++++ GIVEN RECORDS ++++

import Summits.BirchSwinnertonDyer.BirchSwinnertonDyer.Theorems.TameQuarticSolventSolventPairLowerBoundTwistDescent
import Summits.BirchSwinnertonDyer.BirchSwinnertonDyer.Theorems.TameQuarticSolventSolventPairLowerBoundSolventField
import HarnessLib

/-!
# Route `TameQuarticSolvent`, crux `SolventPairLowerBound` (stmt-BirchSwinnertonDyer-21391), line `birth`:
# the twisted constituent `E′ = (E_K)^{(β)}` of K2a has GOOD SUPERSINGULAR reduction, `a_𝔭 = 0`, at every
# place `𝔭 ∣ 3` with `e(𝔭|3) ≡ 2·ord_𝔭 β (mod 4)` — in particular at the ramified prime of `K = ℚ(√d)`,
# `3 ∥ d`, for every `β` of odd `𝔭`-valuation

HONEST FRAMING. Theorems only; helper toward the deciding crux `SolventPairLowerBound` of route
`TameQuarticSolvent` (`--supports stmt-BirchSwinnertonDyer-21391`). It makes a kernel theorem of the local
fact the registered stub K2a (`stub_kolyvaginTwistedUpperOverK` of skeleton v5, `Cruxes/…/Lines/birth.lean`) is
about: the curve `E′ = (E_K)^{(β)}` whose `3`-part upper bound K2a asks for is NOT additive at the prime `𝔭 ∣ 3`
of `K = ℚ(√d)` but has GOOD supersingular reduction there with `a_𝔭 = 0` and `#Ẽ′(𝔽₃) = 4` (`e(𝔭|3) = 2 = p − 1`;
parity memo PARITY-K2A-w2 §3, third bullet, there informal; Serre–Tate: the order-4 tame inertia image of a
(t′) curve meets `I_{K_𝔭}` in `{±1}` and the ramified quadratic character `χ_β` cancels it). Neither K2a nor K1⁻
is proved here; the crux stays OPEN and BSD is not proved by any of this. No route file is imported.

WHAT (engine: `…TwistDescent.lean`, the twisted tame descent for any odd `p`).
* §3 the (t′) leaf at `3`: `frobeniusTraceAt_quadraticTwist_baseChange_eq_zero_of_subTprime` — for `W/ℚ`
  globally minimal, elliptic, `Addv W 3`, `SubTprime W 3`, every number field `L`, place `w ∣ 3` of ramification
  index `e` and ODD residue degree, and `β ∈ L` with `w(β) = exp B` and `e = 4m + 2B` for some `m ∈ ℤ`:
  `(W_L)^{(β)}` has good reduction at `w` with `a_w = 0` (rational medium model `exists_rat_model_of_subTprime`,
  `k ∈ {1,3}` odd, `M = (2m + B)k`); model-free form
  `hasGoodReductionAt_and_frobeniusTraceAt_eq_zero_of_smul_quadraticTwist_eq`. The landed `stub_goodReduction` /
  `frobeniusTraceAt_baseChange_eq_zero_of_subTprime` are `β = 1`, `e = 4`; good reduction alone for `e = 2`,
  `ord β` odd is the width seat's `…TwistGoodReduction.lean` (p584727).
* §4 the K2a shape: `hasGoodReductionAt_and_frobeniusTraceAt_eq_zero_of_sq_eq_intCast`,
  `hasGoodReductionAt_quadraticTwist_of_sq_eq_intCast` — over `K` with `θ₁² = d`, `[K:ℚ] = 2`, `ord₃ d = 1`,
  for every `β` of odd valuation at every `v ∣ 3` and every model `Vβ` of `(W_K)^{(β)}`: good reduction,
  `a_v = 0` and `#Ṽβ_v(𝔽₃) = 4` at every `v ∣ 3` (`e(v|3) = 2`, `f = 1`).

References: J. H. Silverman, *AEC* VII.1 (Remark 1.1, Prop. 1.3(b)), VII.5.1(a), X.5 Cor. 5.4, C.§16;
K. Ireland, M. Rosen, *A Classical Introduction to Modern Number Theory*, Ch. 18 §4 Thm. 5;
J.-P. Serre, J. Tate, Ann. of Math. 88 (1968) §2 Cor. 2; I. Papadopoulos, J. Number Theory 44 (1993) Table III.
-/

-- D-0017: single-problem summit, so `Summit.BirchSwinnertonDyer.BirchSwinnertonDyer.…` repeats a namespace BY DESIGN.
set_option linter.dupNamespace false

noncomputable section

open scoped NumberField Classical

open IsDedekindDomain IsDedekindDomain.HeightOneSpectrum NumberField WeierstrassCurve
  Literature.NumberTheory.EllipticCurves Literature.NumberTheory.EllipticCurves.Rank1Residual
  Summit.BirchSwinnertonDyer.Rank1Residual.Additive

namespace Summit.BirchSwinnertonDyer.BirchSwinnertonDyer.Theorems.SolventPairLowerBound

section Transport

variable {L : Type} [Field L] [NumberField L]

/-- Twisting commutes with base change of a change of variables: for `X = C₀ • W` over `ℚ`,
`(X ⊗ L)^{(β)} = (u, β r, 0, 0) • (W ⊗ L)^{(β)}` (tree `WeierstrassCurve.quadraticTwist_smul`,
Silverman *AEC* III.1 Table 3.1). [folklore] -/
theorem quadraticTwist_baseChange_smul (W : WeierstrassCurve ℚ) (C₀ : VariableChange ℚ) (β : L) :
    ((C₀ • W).baseChange L).quadraticTwist β =
      (⟨(C₀.map (algebraMap ℚ L)).u, β * (C₀.map (algebraMap ℚ L)).r, 0, 0⟩ : VariableChange L) •
        (W.baseChange L).quadraticTwist β := by
  haveI : NeZero (2 : L) := ⟨two_ne_zero⟩
  have hbc : (C₀ • W).baseChange L = (C₀.map (algebraMap ℚ L)) • W.baseChange L := by
    rw [WeierstrassCurve.baseChange, ← map_variableChange]; rfl
  rw [hbc, WeierstrassCurve.quadraticTwist_smul]

end Transport

/-! ## §3 The (t′) leaf at `3` -/

section Tprime

variable (W : WeierstrassCurve ℚ) [W.IsElliptic] [W.IsGloballyMinimal]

++++

AIM OF THE EXERCISE: In the records above, find each line with the word "Theorems" and copy it.

OUTPUT OF THE TASK:
import Summits.BirchSwinnertonDyer.BirchSwinnertonDyer.Theorems.TameQuarticSolventSolventPairLowerBoundTwistDescent
import Summits.BirchSwinnertonDyer.BirchSwinnertonDyer.Theorems.TameQuarticSolventSolventPairLowerBoundSolventField
HONEST FRAMING. Theorems only; helper toward the deciding crux `SolventPairLowerBound` of route
namespace Summit.BirchSwinnertonDyer.BirchSwinnertonDyer.Theorems.SolventPairLowerBound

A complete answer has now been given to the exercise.